Copy exactly. Begin with the line that contains "rintro ⟨c, hc⟩" and stop after the last line of the records.

--- Record set Enclosed Below ---

import Literature.AnabelianGeometry.Anabelioids.Induction
import HarnessLib

/-!
# Induction for `B(G)`, II: the induced `G`-set `G ×_U T` and the equivalence `B(G)_{G/U} ≌ B(U)`

Sequel to `Anabelioids/Induction.lean` (fibre functor `Over (G ⧸ₐ U) ⥤ B(U)`, full and faithful).
Here, for a finite continuous `U`-set `T` (`U ⊆ G` open of finite index), the **induced `G`-set**
`G ×_U T := (G × T)/[(g, t) ∼ (g u⁻¹, u t)]` with `x • [g, t] = [xg, t]` and structure map
`[g, t] ↦ gU` is an object `Induction.indOver T` of `B(G)_{G/U}` whose fibre over `eU` is `T`
(`Induction.fiberIndIso`), so the fibre functor is essentially surjective and hence an equivalence
`Induction.fiberEquivalence U hU : Over (quotObj U hU) ≌ BCat U` — the dictionary behind [GeoAn]
Remark 1.2.2.1 (S. Mochizuki, *The geometry of anabelioids*, Publ. RIMS 40 (2004), p. 17)
[cite: MochizukiGeoAn2004, Rem. 1.2.2.1 p.17]; classically SGA1 V §6.
-/

noncomputable section

namespace Literature.AnabelianGeometry.Anabelioids

open CategoryTheory CategoryTheory.Limits
open Literature.AlgebraicGeometry.Frobenioids (BCat)
open scoped FintypeCatDiscrete Pointwise Topology

universe u

namespace Induction

section Algebra

variable {G : Type u} [Group G] [TopologicalSpace G] {U : Subgroup G}

/-! ### The induced `G`-set `G ×_U T` -/

variable (U) in
/-- The relation `(g, t) ∼ (g u⁻¹, u • t)` (`u ∈ U`) on `G × T`. [cite: MochizukiGeoAn2004, Rem. 1.2.2.1 p.17] -/
def indSetoid (T : BCat U) : Setoid (G × T.obj.V) where
  r p q := ∃ u : U, q.1 = p.1 * (u : G)⁻¹ ∧ q.2 = u • p.2
  iseqv :=
    { refl := fun p => ⟨1, by simp⟩
      symm := fun {p q} ⟨u, h1, h2⟩ => ⟨u⁻¹, by
        rw [h1, h2, Subgroup.coe_inv, inv_inv, inv_mul_cancel_right, inv_smul_smul]
        exact ⟨rfl, rfl⟩⟩
      trans := fun {p q r} ⟨u, h1, h2⟩ ⟨v, h3, h4⟩ => ⟨v * u, by
        rw [h3, h4, h1, h2, Subgroup.coe_mul, mul_inv_rev, mul_assoc, mul_smul]
        exact ⟨rfl, rfl⟩⟩ }

variable (U) in
/-- **The induced `G`-set** `G ×_U T` (as a type). [cite: MochizukiGeoAn2004, Rem. 1.2.2.1 p.17] -/
def IndCarrier (T : BCat U) : Type u := Quotient (indSetoid U T)

/-- The class `[g, t] ∈ G ×_U T`. [cite: MochizukiGeoAn2004, Rem. 1.2.2.1 p.17] -/
def indMk (T : BCat U) (g : G) (t : T.obj.V) : IndCarrier U T := Quotient.mk (indSetoid U T) (g, t)

/-- `[g u, t] = [g, u • t]`. [cite: MochizukiGeoAn2004, Rem. 1.2.2.1 p.17] -/
theorem indMk_mul_coe (T : BCat U) (g : G) (u : U) (t : T.obj.V) :
    indMk T (g * (u : G)) t = indMk T g (u • t) :=
  Quotient.sound ⟨u, by rw [mul_inv_cancel_right]; exact ⟨rfl, rfl⟩⟩

/-- `[g, t] = [g', t']` iff `g' = g u⁻¹`, `t' = u • t` for some `u ∈ U`.
[cite: MochizukiGeoAn2004, Rem. 1.2.2.1 p.17] -/
theorem indMk_eq_indMk_iff (T : BCat U) (g g' : G) (t t' : T.obj.V) :
    indMk T g t = indMk T g' t' ↔ ∃ u : U, g' = g * (u : G)⁻¹ ∧ t' = u • t :=
  Quotient.eq (r := indSetoid U T)

/-- Every element of `G ×_U T` is a class `[g, t]`. [cite: MochizukiGeoAn2004, Rem. 1.2.2.1 p.17] -/
theorem indMk_surjective (T : BCat U) : ∀ c : IndCarrier U T, ∃ g t, indMk T g t = c := by
  intro c
  induction c using Quotient.inductionOn with
  | h p => exact ⟨p.1, p.2, rfl⟩

/-- The `G`-action on `G ×_U T`: `x • [g, t] = [x g, t]`. [cite: MochizukiGeoAn2004, Rem. 1.2.2.1 p.17] -/
instance (T : BCat U) : MulAction G (IndCarrier U T) where
  smul x := Quotient.map (fun p : G × T.obj.V => (x * p.1, p.2)) fun p q ⟨u, h1, h2⟩ =>
    ⟨u, by rw [h1, h2, mul_assoc]; exact ⟨rfl, rfl⟩⟩
  one_smul c := by
    induction c using Quotient.inductionOn with
    | h p =>
      change indMk T (1 * p.1) p.2 = indMk T p.1 p.2
      rw [one_mul]
  mul_smul x y c := by
    induction c using Quotient.inductionOn with
    | h p =>
      change indMk T (x * y * p.1) p.2 = indMk T (x * (y * p.1)) p.2
      rw [mul_assoc]

/-- `x • [g, t] = [x g, t]`. [cite: MochizukiGeoAn2004, Rem. 1.2.2.1 p.17] -/
@[simp] theorem smul_indMk (T : BCat U) (x g : G) (t : T.obj.V) :
    x • indMk T g t = indMk T (x * g) t := rfl

/-- The structure map `G ×_U T → G/U`, `[g, t] ↦ gU`, as a function.
[cite: MochizukiGeoAn2004, Rem. 1.2.2.1 p.17] -/
def indProjFun (T : BCat U) : IndCarrier U T → G ⧸ U :=
  Quotient.lift (fun p : G × T.obj.V => (p.1 : G ⧸ U)) fun p q ⟨u, h1, _⟩ => by
    rw [h1, QuotientGroup.eq, inv_mul_cancel_left]
    exact U.inv_mem u.2

/-- `[g, t] ↦ gU`. [cite: MochizukiGeoAn2004, Rem. 1.2.2.1 p.17] -/
@[simp] theorem indProjFun_indMk (T : BCat U) (g : G) (t : T.obj.V) :
    indProjFun T (indMk T g t) = (g : G ⧸ U) := rfl

variable [Finite (G ⧸ U)]

/-- `G ×_U T` is finite (image of `G/U × T` by `(gU, t) ↦ [g₀, t]`, `g₀` a representative).
[cite: MochizukiGeoAn2004, Rem. 1.2.2.1 p.17] -/
instance (T : BCat U) : Finite (IndCarrier U T) := by
  refine Finite.of_surjective (fun p : (G ⧸ U) × T.obj.V => indMk T (Quotient.out p.1) p.2) ?_
  intro c
  obtain ⟨g, t, rfl⟩ := indMk_surjective T c
  have hu : (Quotient.out (g : G ⧸ U))⁻¹ * g ∈ U := by
    rw [← QuotientGroup.eq]
    exact QuotientGroup.out_eq' _
  refine ⟨((g : G ⧸ U), (⟨_, hu⟩ : U) • t), ?_⟩
  change indMk T (Quotient.out (g : G ⧸ U)) ((⟨_, hu⟩ : U) • t) = indMk T g t
  rw [← indMk_mul_coe]
  congr 1
  rw [mul_inv_cancel_left]

/-- The induced `G`-set as a finite `G`-set. [cite: MochizukiGeoAn2004, Rem. 1.2.2.1 p.17] -/
def indAction (T : BCat U) : Action FintypeCat.{u} G :=
  Action.FintypeCat.ofMulAction G (FintypeCat.of (IndCarrier U T))

end Algebra

section Topology

variable {G : Type u} [Group G] [TopologicalSpace G] [IsTopologicalGroup G]
variable {U : Subgroup G} {hU : IsOpen (U : Set G)} [Finite (G ⧸ U)]

/-- Continuity of the induced action: the stabiliser of `[g, t]` contains the open set
`g · Stab_U(t) · g⁻¹`. [cite: MochizukiGeoAn2004, Rem. 1.2.2.1 p.17] -/
theorem isContinuous_indAction (hU : IsOpen (U : Set G)) (T : BCat U) :
    Action.IsContinuous (indAction T) := by
  rw [isContinuous_iff]
  intro c
  obtain ⟨g, t, rfl⟩ := indMk_surjective T c
  -- the open set `{x | g⁻¹ x g ∈ Stab_U(t)}` is contained in the stabiliser and contains `1`
  have hT : IsOpen (MulAction.stabilizer U t : Set U) := (isContinuous_iff T.obj).mp T.property t
  have hK : IsOpen (((↑) : U → G) '' (MulAction.stabilizer U t : Set U)) :=
    hU.isOpenMap_subtype_val _ hT
  set K : Set G := (fun x : G => g⁻¹ * x * g) ⁻¹' (((↑) : U → G) '' (MulAction.stabilizer U t : Set U))
    with hKdef
  have hKopen : IsOpen K := hK.preimage (by fun_prop)
  have h1 : (1 : G) ∈ K := by
    refine ⟨1, ?_, by simp⟩
    simp only [SetLike.mem_coe, MulAction.mem_stabilizer_iff, one_smul]
  have hsub : K ⊆ (MulAction.stabilizer G (indMk T g t : (indAction T).V) : Set G) := by
    rintro x ⟨u, hu, hx⟩
    rw [SetLike.mem_coe, MulAction.mem_stabilizer_iff] at hu ⊢
    have hx' : x = g * (u : G) * g⁻¹ := by
      rw [hx]; group
    change x • indMk T g t = indMk T g t
    rw [smul_indMk, hx', inv_mul_cancel_right, indMk_mul_coe, hu]
  apply Subgroup.isOpen_of_mem_nhds _ (g := 1)
  exact Filter.mem_of_superset (hKopen.mem_nhds h1) hsub

/-- The induced `G`-set as an object of `B(G)`. [cite: MochizukiGeoAn2004, Rem. 1.2.2.1 p.17] -/
def indObj (hU : IsOpen (U : Set G)) (T : BCat U) : BCat G :=
  ⟨indAction T, isContinuous_indAction hU T⟩

/-- The structure map `G ×_U T → G/U` in `B(G)`. [cite: MochizukiGeoAn2004, Rem. 1.2.2.1 p.17] -/
def indProj (hU : IsOpen (U : Set G)) (T : BCat U) : indObj hU T ⟶ quotObj U hU :=
  ObjectProperty.homMk
    { hom := FintypeCat.homMk (indProjFun T)
      comm := fun x => by
        apply FintypeCat.hom_ext
        intro c
        obtain ⟨g, t, rfl⟩ := indMk_surjective T c
        simp only [FintypeCat.comp_apply, FintypeCat.homMk_apply]
        change indProjFun T (x • indMk T g t) = x • ((g : G ⧸ U) : (G ⧸ₐ U).V)
        rw [smul_indMk, indProjFun_indMk, quotObj_smul_mk] }

/-- **The induced object** `(G ×_U T → G/U)` of `B(G)_{G/U}`. [cite: MochizukiGeoAn2004, Rem. 1.2.2.1 p.17] -/
def indOver (hU : IsOpen (U : Set G)) (T : BCat U) : Over (quotObj U hU) :=
  Over.mk (indProj hU T)

/-- Unfolding lemma (`indOver_hom_apply`). [cite: MochizukiGeoAn2004, Rem. 1.2.2.1 p.17] -/
@[simp] theorem indOver_hom_apply (T : BCat U) (g : G) (t : T.obj.V) :
    (indOver hU T).hom.hom.hom (indMk T g t : (indObj hU T).obj.V) = ((g : G ⧸ U) : (G ⧸ₐ U).V) :=
  rfl

/-! ### The fibre of the induced object is `T` -/

/-- `t ↦ [1, t]` lands in the fibre over `eU`. [cite: MochizukiGeoAn2004, Rem. 1.2.2.1 p.17] -/
def toFiberInd (T : BCat U) (t : T.obj.V) : Fiber (indOver hU T) :=
  ⟨(indMk T 1 t : (indObj hU T).obj.V), rfl⟩

/-- Unfolding lemma (`toFiberInd_val`). [cite: MochizukiGeoAn2004, Rem. 1.2.2.1 p.17] -/
@[simp] theorem toFiberInd_val (T : BCat U) (t : T.obj.V) :
    (toFiberInd (hU := hU) T t).1 = (indMk T 1 t : (indObj hU T).obj.V) := rfl

/-- `t ↦ [1, t]` is `U`-equivariant: `[1, u • t] = [u, t] = u • [1, t]`.
[cite: MochizukiGeoAn2004, Rem. 1.2.2.1 p.17] -/
theorem toFiberInd_smul (T : BCat U) (u : U) (t : T.obj.V) :
    toFiberInd (hU := hU) T (u • t) = u • toFiberInd T t := by
  apply Subtype.ext
  rw [Fiber.smul_val, toFiberInd_val, toFiberInd_val]
  change indMk T 1 (u • t) = (u : G) • indMk T 1 t
  rw [smul_indMk, mul_one, ← indMk_mul_coe, one_mul]

/-- `t ↦ [1, t]` is a bijection onto the fibre over `eU`. [cite: MochizukiGeoAn2004, Rem. 1.2.2.1 p.17] -/
theorem toFiberInd_bijective (T : BCat U) : Function.Bijective (toFiberInd (hU := hU) T) := by
  constructor
  · intro t t' h
    have h' := congrArg Subtype.val h
    rw [toFiberInd_val, toFiberInd_val] at h'
    obtain ⟨u, h1, h2⟩ := (indMk_eq_indMk_iff T 1 1 t t').mp h'
    have hu1 : (u : G) = 1 := by
      rw [one_mul] at h1
      exact inv_eq_one.mp h1.symm
    have hu : u = 1 := Subtype.ext hu1
    rw [h2, hu, one_smul]
  · rintro ⟨c, hc⟩
    obtain ⟨g, t, rfl⟩ := indMk_surjective T c
    have hg : g ∈ U := by
      have hc' : ((g : G ⧸ U) : (G ⧸ₐ U).V) = basePt U hU := hc
      change (g : G ⧸ U) = ((1 : G) : G ⧸ U) at hc'
      rw [QuotientGroup.eq, mul_one, inv_mem_iff] at hc'
      exact hc'
    refine ⟨(⟨g, hg⟩ : U) • t, Subtype.ext ?_⟩
    rw [toFiberInd_val]
    change indMk T 1 ((⟨g, hg⟩ : U) • t) = indMk T g t
    rw [← indMk_mul_coe, one_mul]

/-- **The fibre of `G ×_U T` over `eU` is `T`**, as an isomorphism in `B(U)`.
[cite: MochizukiGeoAn2004, Rem. 1.2.2.1 p.17] -/
def fiberIndIso (T : BCat U) : (fiber U hU).obj (indOver hU T) ≅ T :=
  (ObjectProperty.isoMk _
    (Action.mkIso (FintypeCat.equivEquivIso (Equiv.ofBijective _ (toFiberInd_bijective (hU := hU) T)))
      fun u => by
        apply FintypeCat.hom_ext
        intro t
        simp only [FintypeCat.comp_apply]
        change toFiberInd T (u • t) = u • toFiberInd T t
        exact toFiberInd_smul T u t)).symm


/-! ### The equivalence -/

variable (U hU) in
/-- The fibre functor is **essentially surjective**: `T ≅ (G ×_U T)_{eU}`.
[cite: MochizukiGeoAn2004, Rem. 1.2.2.1 p.17] -/
instance essSurj_fiber : (fiber U hU).EssSurj where
  mem_essImage T := ⟨indOver hU T, ⟨fiberIndIso T⟩⟩

variable (U hU) in
/-- The fibre functor `B(G)_{G/U} ⥤ B(U)` is an equivalence of categories.
[cite: MochizukiGeoAn2004, Rem. 1.2.2.1 p.17] -/
instance isEquivalence_fiber : (fiber U hU).IsEquivalence where

variable (U hU) in
/-- **`B(G)_{G/U} ≌ B(U)`** (fibre over the base coset; quasi-inverse: induction `T ↦ G ×_U T`).
[cite: MochizukiGeoAn2004, Rem. 1.2.2.1 p.17] -/
def fiberEquivalence : Over (quotObj U hU) ≌ BCat U :=
  (fiber U hU).asEquivalence

end Topology

end Induction

end Literature.AnabelianGeometry.Anabelioids

end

--- End of Enclosed Record set ---

§ Completed task
  · rintro ⟨c, hc⟩
    obtain ⟨g, t, rfl⟩ := indMk_surjective T c
    have hg : g ∈ U := by
      have hc' : ((g : G ⧸ U) : (G ⧸ₐ U).V) = basePt U hU := hc
      change (g : G ⧸ U) = ((1 : G) : G ⧸ U) at hc'
      rw [QuotientGroup.eq, mul_one, inv_mem_iff] at hc'
      exact hc'
    refine ⟨(⟨g, hg⟩ : U) • t, Subtype.ext ?_⟩
    rw [toFiberInd_val]
    change indMk T 1 ((⟨g, hg⟩ : U) • t) = indMk T g t
    rw [← indMk_mul_coe, one_mul]

/-- **The fibre of `G ×_U T` over `eU` is `T`**, as an isomorphism in `B(U)`.
[cite: MochizukiGeoAn2004, Rem. 1.2.2.1 p.17] -/
def fiberIndIso (T : BCat U) : (fiber U hU).obj (indOver hU T) ≅ T :=
  (ObjectProperty.isoMk _
    (Action.mkIso (FintypeCat.equivEquivIso (Equiv.ofBijective _ (toFiberInd_bijective (hU := hU) T)))
      fun u => by
        apply FintypeCat.hom_ext
        intro t
        simp only [FintypeCat.comp_apply]
        change toFiberInd T (u • t) = u • toFiberInd T t
        exact toFiberInd_smul T u t)).symm


/-! ### The equivalence -/

variable (U hU) in
/-- The fibre functor is **essentially surjective**: `T ≅ (G ×_U T)_{eU}`.
[cite: MochizukiGeoAn2004, Rem. 1.2.2.1 p.17] -/
instance essSurj_fiber : (fiber U hU).EssSurj where
  mem_essImage T := ⟨indOver hU T, ⟨fiberIndIso T⟩⟩

variable (U hU) in
/-- The fibre functor `B(G)_{G/U} ⥤ B(U)` is an equivalence of categories.
[cite: MochizukiGeoAn2004, Rem. 1.2.2.1 p.17] -/
instance isEquivalence_fiber : (fiber U hU).IsEquivalence where

variable (U hU) in
/-- **`B(G)_{G/U} ≌ B(U)`** (fibre over the base coset; quasi-inverse: induction `T ↦ G ×_U T`).
[cite: MochizukiGeoAn2004, Rem. 1.2.2.1 p.17] -/
def fiberEquivalence : Over (quotObj U hU) ≌ BCat U :=
  (fiber U hU).asEquivalence

end Topology

end Induction

end Literature.AnabelianGeometry.Anabelioids

end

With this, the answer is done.